[DATASET Boundary: Start]

/-! ## §3 The sharp coupling of the cosh profile under RH -/

/-- **RH ⇒ THE COSH PROFILE IS AN APPROXIMATE EIGENVECTOR WITH COUPLING `O(b)` (Cramér)**: there is `K > 0` with, for every
`b ≥ 1`, the deviation `(T_bC_b)(x) − (e^b + 2b − 1)C_b(x)` square-integrable on `(−b, b)` and
`∫_{(−b,b)} ((T_bC_b)(x) − (e^b + 2b − 1)C_b(x))² dx ≤ K·(b + 1)·(b + sinh b)`. -/
theorem integral_primeShiftOp_coshProfile_sub_sharp_sq_le_of_RH (hRH : RiemannHypothesis) :
    ∃ K : ℝ, 0 < K ∧ ∀ b : ℝ, 1 ≤ b →
      IntegrableOn (fun x ↦ (∑ n ∈ weilPrimeIndex b, (Λ n : ℝ) / Real.sqrt n *
          ((Icc (-b) b).indicator (fun y ↦ Real.cosh (y / 2)) (x - Real.log n)
            + (Icc (-b) b).indicator (fun y ↦ Real.cosh (y / 2)) (x + Real.log n))
          - (Real.exp b + 2 * b - 1) * (Icc (-b) b).indicator (fun y ↦ Real.cosh (y / 2)) x) ^ 2) (Ioo (-b) b) ∧
      ∫ x in Ioo (-b) b, (∑ n ∈ weilPrimeIndex b, (Λ n : ℝ) / Real.sqrt n *
          ((Icc (-b) b).indicator (fun y ↦ Real.cosh (y / 2)) (x - Real.log n)
            + (Icc (-b) b).indicator (fun y ↦ Real.cosh (y / 2)) (x + Real.log n))
          - (Real.exp b + 2 * b - 1) * (Icc (-b) b).indicator (fun y ↦ Real.cosh (y / 2)) x) ^ 2
        ≤ K * (b + 1) * (b + Real.sinh b) := by
  obtain ⟨KC, hKC0, hKC⟩ := integral_exp_mul_sq_psi_sub_le_of_RH hRH
  refine ⟨4 * (51 + 3 * KC), by positivity, fun b hb ↦ ?_⟩
  have hb0 : 0 < b := by linarith
  have hbb : -b ≤ b := by linarith
  set C := (Icc (-b) b).indicator (fun y ↦ Real.cosh (y / 2)) with hC
  obtain ⟨hCm, -, -⟩ := coshTest_admissible b
  -- the deviation and its majorant
  set D : ℝ → ℝ := fun x ↦ (∑ n ∈ weilPrimeIndex b, (Λ n : ℝ) / Real.sqrt n * (C (x - Real.log n) + C (x + Real.log n))
      - (Real.exp b + 2 * b - 1) * C x) ^ 2 with hD
  set E₂ : ℝ → ℝ := fun x ↦ ψ (Real.exp (b - x)) - Real.exp (b - x) with hE₂
  set E₃ : ℝ → ℝ := fun x ↦ ψ (Real.exp (b + x)) - Real.exp (b + x) with hE₃
  set G : ℝ → ℝ := fun x ↦ 3 * ((Real.exp x * (x - b + 1) ^ 2 + Real.exp (-x) * (x + b - 1) ^ 2) / 2)
      + 3 * (Real.exp x / 2 * (16 + E₂ x ^ 2)) + 3 * (Real.exp (-x) / 2 * (E₃ x ^ 2 + 16)) with hG
  -- Mertens: `|H(y) − log y| ≤ 4`
  have hH : ∀ y : ℝ, 0 ≤ y → |(∑ n ∈ Finset.Ioc 0 ⌊Real.exp y⌋₊, (Λ n : ℝ) / n) - y| ≤ 4 := by
    intro y hy
    have h1 : 1 ≤ Real.exp y := by have := Real.add_one_le_exp y; linarith
    have hlo := vonMangoldt_div_sum_ge h1
    have hhi := MertensFirstUpper.sum_vonMangoldt_div_floor_le_log_add h1
    rw [Real.log_exp] at hlo hhi
    rw [abs_le]; constructor <;> linarith
  -- pointwise: `D ≤ G` on `(−b, b)`
  have hDG : ∀ x ∈ Ioo (-b) b, D x ≤ G x := by
    intro x hx
    have hxm : x ∈ Icc (-b) b := ⟨hx.1.le, hx.2.le⟩
    have hdev : (∑ n ∈ weilPrimeIndex b, (Λ n : ℝ) / Real.sqrt n * (C (x - Real.log n) + C (x + Real.log n))
        - (Real.exp b + 2 * b - 1) * C x)
        = (x * Real.sinh (x / 2) - (b - 1) * Real.cosh (x / 2))
          + Real.exp (x / 2) / 2 * (((∑ n ∈ Finset.Ioc 0 ⌊Real.exp (b + x)⌋₊, (Λ n : ℝ) / n) - (b + x)) + E₂ x)
          + Real.exp (-(x / 2)) / 2 * (E₃ x + ((∑ n ∈ Finset.Ioc 0 ⌊Real.exp (b - x)⌋₊, (Λ n : ℝ) / n) - (b - x))) := by
      have h := primeShiftOp_coshProfile_sub_eq (b := b) hx
      simp only [hC]
      have hCx : (Icc (-b) b).indicator (fun y ↦ Real.cosh (y / 2)) x = Real.cosh (x / 2) := indicator_of_mem hxm _
      rw [show (Real.exp b + 2 * b - 1) = (Real.exp b + b) + (b - 1) by ring, add_mul, ← sub_sub, h, hCx, hE₂, hE₃]
      ring
    set E₁ := (∑ n ∈ Finset.Ioc 0 ⌊Real.exp (b + x)⌋₊, (Λ n : ℝ) / n) - (b + x) with hE₁
    set E₄ := (∑ n ∈ Finset.Ioc 0 ⌊Real.exp (b - x)⌋₊, (Λ n : ℝ) / n) - (b - x) with hE₄
    have h1 : |E₁| ≤ 4 := hE₁ ▸ hH (b + x) (by linarith [hx.1])
    have h4 : |E₄| ≤ 4 := hE₄ ▸ hH (b - x) (by linarith [hx.2])
    have hE1sq : E₁ ^ 2 ≤ 16 := by have := abs_le.1 h1; nlinarith only [this.1, this.2]
    have hE4sq : E₄ ^ 2 ≤ 16 := by have := abs_le.1 h4; nlinarith only [this.1, this.2]
    have hex1 : Real.exp (x / 2) ^ 2 = Real.exp x := by rw [← Real.exp_nat_mul]; ring_nf
    have hex2 : Real.exp (-(x / 2)) ^ 2 = Real.exp (-x) := by rw [← Real.exp_nat_mul]; ring_nf
    have hsq1 : (Real.exp (x / 2) / 2 * (E₁ + E₂ x)) ^ 2 ≤ Real.exp x / 2 * (16 + E₂ x ^ 2) := by
      rw [show (Real.exp (x / 2) / 2 * (E₁ + E₂ x)) ^ 2 = Real.exp (x / 2) ^ 2 / 4 * (E₁ + E₂ x) ^ 2 by ring, hex1]
      nlinarith only [mul_nonneg (Real.exp_pos x).le (sq_nonneg (E₁ - E₂ x)),
        mul_le_mul_of_nonneg_left hE1sq (Real.exp_pos x).le]
    have hsq2 : (Real.exp (-(x / 2)) / 2 * (E₃ x + E₄)) ^ 2 ≤ Real.exp (-x) / 2 * (E₃ x ^ 2 + 16) := by
      rw [show (Real.exp (-(x / 2)) / 2 * (E₃ x + E₄)) ^ 2 = Real.exp (-(x / 2)) ^ 2 / 4 * (E₃ x + E₄) ^ 2 by ring, hex2]
      nlinarith only [mul_nonneg (Real.exp_pos (-x)).le (sq_nonneg (E₃ x - E₄)),
        mul_le_mul_of_nonneg_left hE4sq (Real.exp_pos (-x)).le]
    have h3sq : ∀ p₀ p₁ p₂ : ℝ, (p₀ + p₁ + p₂) ^ 2 ≤ 3 * (p₀ ^ 2 + p₁ ^ 2 + p₂ ^ 2) := fun p₀ p₁ p₂ ↦ by
      nlinarith only [sq_nonneg (p₀ - p₁), sq_nonneg (p₁ - p₂), sq_nonneg (p₀ - p₂)]
    simp only [hD, hG]
    rw [hdev]
    refine (h3sq _ _ _).trans ?_
    have h0 := sq_recentred_le b x
    linarith only [h0, hsq1, hsq2]
  -- integrability
  have hDm : Measurable D := by
    refine (Measurable.sub (Finset.measurable_sum _ fun n _ ↦ ?_) (measurable_const.mul hCm)).pow_const 2
    exact measurable_const.mul ((hCm.comp (measurable_id.sub_const _)).add (hCm.comp (measurable_id.add_const _)))
  have hψm : Measurable ψ := Chebyshev.psi_mono.measurable
  have hE₂m : Measurable E₂ :=
    (hψm.comp (Real.measurable_exp.comp (measurable_const.sub measurable_id))).sub
      (Real.measurable_exp.comp (measurable_const.sub measurable_id))
  have hE₃m : Measurable E₃ :=
    (hψm.comp (Real.measurable_exp.comp (measurable_const.add measurable_id))).sub
      (Real.measurable_exp.comp (measurable_const.add measurable_id))
  -- bounds for the prime-error pieces on `[−b, b]`: `|E| ≤ ψ(e^{2b}) + e^{2b}`
  have hEb : ∀ y : ℝ, y ≤ 2 * b → |ψ (Real.exp y) - Real.exp y| ≤ ψ (Real.exp (2 * b)) + Real.exp (2 * b) := by
    intro y hy
    have h1 := Chebyshev.psi_mono (Real.exp_le_exp.2 hy)
    have h2 := Chebyshev.psi_nonneg (Real.exp y)
    have h3 := Real.exp_le_exp.2 hy
    have h4 := Real.exp_pos y
    rw [abs_le]; constructor <;> linarith
  set B := ψ (Real.exp (2 * b)) + Real.exp (2 * b) with hB
  have hB0 : 0 ≤ B := by have := Chebyshev.psi_nonneg (Real.exp (2 * b)); positivity
  have hf₂ : IntervalIntegrable (fun x ↦ Real.exp x * (ψ (Real.exp (b - x)) - Real.exp (b - x)) ^ 2) volume (-b) b := by
    refine intervalIntegrable_of_abs_le hbb (Real.measurable_exp.mul (hE₂m.pow_const 2)) (M := Real.exp b * B ^ 2)
      fun x hx ↦ ?_
    rw [abs_of_nonneg (by positivity)]
    have h1 : Real.exp x ≤ Real.exp b := Real.exp_le_exp.2 hx.2
    have h2 : (ψ (Real.exp (b - x)) - Real.exp (b - x)) ^ 2 ≤ B ^ 2 := by
      have := hEb (b - x) (by linarith [hx.1])
      rw [← sq_abs]; exact pow_le_pow_left₀ (abs_nonneg _) this 2
    exact mul_le_mul h1 h2 (sq_nonneg _) (Real.exp_pos b).le
  have hf₃ : IntervalIntegrable (fun x ↦ Real.exp (-x) * (ψ (Real.exp (b + x)) - Real.exp (b + x)) ^ 2) volume (-b) b := by
    refine intervalIntegrable_of_abs_le hbb (Real.measurable_exp.comp measurable_neg |>.mul (hE₃m.pow_const 2))
      (M := Real.exp b * B ^ 2) fun x hx ↦ ?_
    rw [abs_of_nonneg (by positivity)]
    have h1 : Real.exp (-x) ≤ Real.exp b := Real.exp_le_exp.2 (by linarith [hx.1])
    have h2 : (ψ (Real.exp (b + x)) - Real.exp (b + x)) ^ 2 ≤ B ^ 2 := by
      have := hEb (b + x) (by linarith [hx.2])
      rw [← sq_abs]; exact pow_le_pow_left₀ (abs_nonneg _) this 2
    exact mul_le_mul h1 h2 (sq_nonneg _) (Real.exp_pos b).le
  have hGi : IntervalIntegrable G volume (-b) b := by
    have h1 : IntervalIntegrable (fun x ↦ 3 * ((Real.exp x * (x - b + 1) ^ 2 + Real.exp (-x) * (x + b - 1) ^ 2) / 2))
        volume (-b) b := (by fun_prop : Continuous fun x ↦
          3 * ((Real.exp x * (x - b + 1) ^ 2 + Real.exp (-x) * (x + b - 1) ^ 2) / 2)).intervalIntegrable _ _
    have h2 : IntervalIntegrable (fun x ↦ 3 * (Real.exp x / 2 * (16 + E₂ x ^ 2))) volume (-b) b := by
      have e : (fun x ↦ 3 * (Real.exp x / 2 * (16 + E₂ x ^ 2)))
          = fun x ↦ 24 * Real.exp x + 3 / 2 * (Real.exp x * (ψ (Real.exp (b - x)) - Real.exp (b - x)) ^ 2) := by
        funext x; simp only [hE₂]; ring
      rw [e]
      exact ((Real.continuous_exp.intervalIntegrable _ _).const_mul _).add (hf₂.const_mul _)
    have h3 : IntervalIntegrable (fun x ↦ 3 * (Real.exp (-x) / 2 * (E₃ x ^ 2 + 16))) volume (-b) b := by
      have e : (fun x ↦ 3 * (Real.exp (-x) / 2 * (E₃ x ^ 2 + 16)))
          = fun x ↦ 3 / 2 * (Real.exp (-x) * (ψ (Real.exp (b + x)) - Real.exp (b + x)) ^ 2) + 24 * Real.exp (-x) := by
        funext x; simp only [hE₃]; ring
      rw [e]
      exact (hf₃.const_mul _).add (((Real.continuous_exp.comp continuous_neg).intervalIntegrable _ _).const_mul _)
    exact (h1.add h2).add h3
  -- `D` is integrable on `(−b, b)`: dominated by `G`
  have hGint : IntegrableOn G (Ioo (-b) b) := by
    have := (intervalIntegrable_iff_integrableOn_Ioo_of_le hbb).1 hGi
    exact this
  have hDint : IntegrableOn D (Ioo (-b) b) := by
    refine Integrable.mono' hGint hDm.aestronglyMeasurable.restrict ?_
    refine (ae_restrict_mem measurableSet_Ioo).mono fun x hx ↦ ?_
    rw [Real.norm_eq_abs, abs_of_nonneg (by simp only [hD]; positivity)]
    exact hDG x hx
  refine ⟨hDint, ?_⟩
  -- integrate the majorant
  have hIG : ∫ x in Ioo (-b) b, G x = ∫ x in (-b)..b, G x := by
    rw [intervalIntegral.integral_of_le hbb, integral_Ioc_eq_integral_Ioo]
  obtain ⟨he1, he2⟩ := integral_exp_le_and b
  have hp := integral_exp_mul_sq_sub_le b
  have hq := integral_exp_neg_mul_sq_add_le b
  obtain ⟨hc2, hc3⟩ := hKC b hb0.le
  have hGval : ∫ x in (-b)..b, G x
      = 3 / 2 * ((∫ x in (-b)..b, Real.exp x * (x - b + 1) ^ 2) + ∫ x in (-b)..b, Real.exp (-x) * (x + b - 1) ^ 2)
        + (24 * (∫ x in (-b)..b, Real.exp x)
          + 3 / 2 * ∫ x in (-b)..b, Real.exp x * (ψ (Real.exp (b - x)) - Real.exp (b - x)) ^ 2)
        + (3 / 2 * (∫ x in (-b)..b, Real.exp (-x) * (ψ (Real.exp (b + x)) - Real.exp (b + x)) ^ 2)
          + 24 * ∫ x in (-b)..b, Real.exp (-x)) := by
    have i1 : IntervalIntegrable (fun x ↦ Real.exp x * (x - b + 1) ^ 2) volume (-b) b :=
      (by fun_prop : Continuous fun x ↦ Real.exp x * (x - b + 1) ^ 2).intervalIntegrable _ _
    have i2 : IntervalIntegrable (fun x ↦ Real.exp (-x) * (x + b - 1) ^ 2) volume (-b) b :=
      (by fun_prop : Continuous fun x ↦ Real.exp (-x) * (x + b - 1) ^ 2).intervalIntegrable _ _
    have i3 : IntervalIntegrable (fun x ↦ Real.exp x) volume (-b) b := Real.continuous_exp.intervalIntegrable _ _
    have i4 : IntervalIntegrable (fun x ↦ Real.exp (-x)) volume (-b) b :=
      (Real.continuous_exp.comp continuous_neg).intervalIntegrable _ _
    have e : G = fun x ↦ (3 / 2 * (Real.exp x * (x - b + 1) ^ 2) + 3 / 2 * (Real.exp (-x) * (x + b - 1) ^ 2))
        + ((24 * Real.exp x + 3 / 2 * (Real.exp x * (ψ (Real.exp (b - x)) - Real.exp (b - x)) ^ 2))
        + (3 / 2 * (Real.exp (-x) * (ψ (Real.exp (b + x)) - Real.exp (b + x)) ^ 2) + 24 * Real.exp (-x))) := by
      funext x; simp only [hG, hE₂, hE₃]; ring
    rw [e, intervalIntegral.integral_add ((i1.const_mul _).add (i2.const_mul _))
        (((i3.const_mul _).add (hf₂.const_mul _)).add ((hf₃.const_mul _).add (i4.const_mul _))),
      intervalIntegral.integral_add (i1.const_mul _) (i2.const_mul _),
      intervalIntegral.integral_add ((i3.const_mul _).add (hf₂.const_mul _)) ((hf₃.const_mul _).add (i4.const_mul _)),
      intervalIntegral.integral_add (i3.const_mul _) (hf₂.const_mul _),
      intervalIntegral.integral_add (hf₃.const_mul _) (i4.const_mul _)]
    simp only [intervalIntegral.integral_const_mul]
    ring
  have hexp2 : Real.exp b ≤ 2 * (b + Real.sinh b) := by
    rw [Real.sinh_eq]
    have : Real.exp (-b) ≤ 1 := Real.exp_le_one_iff.2 (by linarith)
    linarith
  calc ∫ x in Ioo (-b) b, D x ≤ ∫ x in Ioo (-b) b, G x :=
        setIntegral_mono_on hDint hGint measurableSet_Ioo hDG
    _ = ∫ x in (-b)..b, G x := hIG
    _ ≤ 3 / 2 * (Real.exp b + Real.exp b) + (24 * Real.exp b + 3 / 2 * (KC * (2 * b + 1) * Real.exp b))
        + (3 / 2 * (KC * (2 * b + 1) * Real.exp b) + 24 * Real.exp b) := by
        rw [hGval]; gcongr
    _ = (51 + 3 * KC * (2 * b + 1)) * Real.exp b := by ring
    _ ≤ ((51 + 3 * KC) * (2 * b + 1)) * Real.exp b := by
        refine mul_le_mul_of_nonneg_right ?_ (Real.exp_pos b).le
        nlinarith only [hKC0, hb]
    _ ≤ ((51 + 3 * KC) * (2 * b + 1)) * (2 * (b + Real.sinh b)) :=
        mul_le_mul_of_nonneg_left hexp2 (by positivity)
    _ ≤ 4 * (51 + 3 * KC) * (b + 1) * (b + Real.sinh b) := by
        have hP : 0 ≤ b + Real.sinh b := by have := Real.sinh_pos_iff.2 hb0; linarith
        nlinarith only [hP, hKC0, hb]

[DATASET Boundary: End]

WHAT IS BEING ASKED:
In the records above, find the line with "2)).intervalIntegrable _ _"; write out exactly that line and each one after it, stopping after the line with "have h2 : IntervalIntegrable".

RESULT:
          3 * ((Real.exp x * (x - b + 1) ^ 2 + Real.exp (-x) * (x + b - 1) ^ 2) / 2)).intervalIntegrable _ _
    have h2 : IntervalIntegrable (fun x ↦ 3 * (Real.exp x / 2 * (16 + E₂ x ^ 2))) volume (-b) b := by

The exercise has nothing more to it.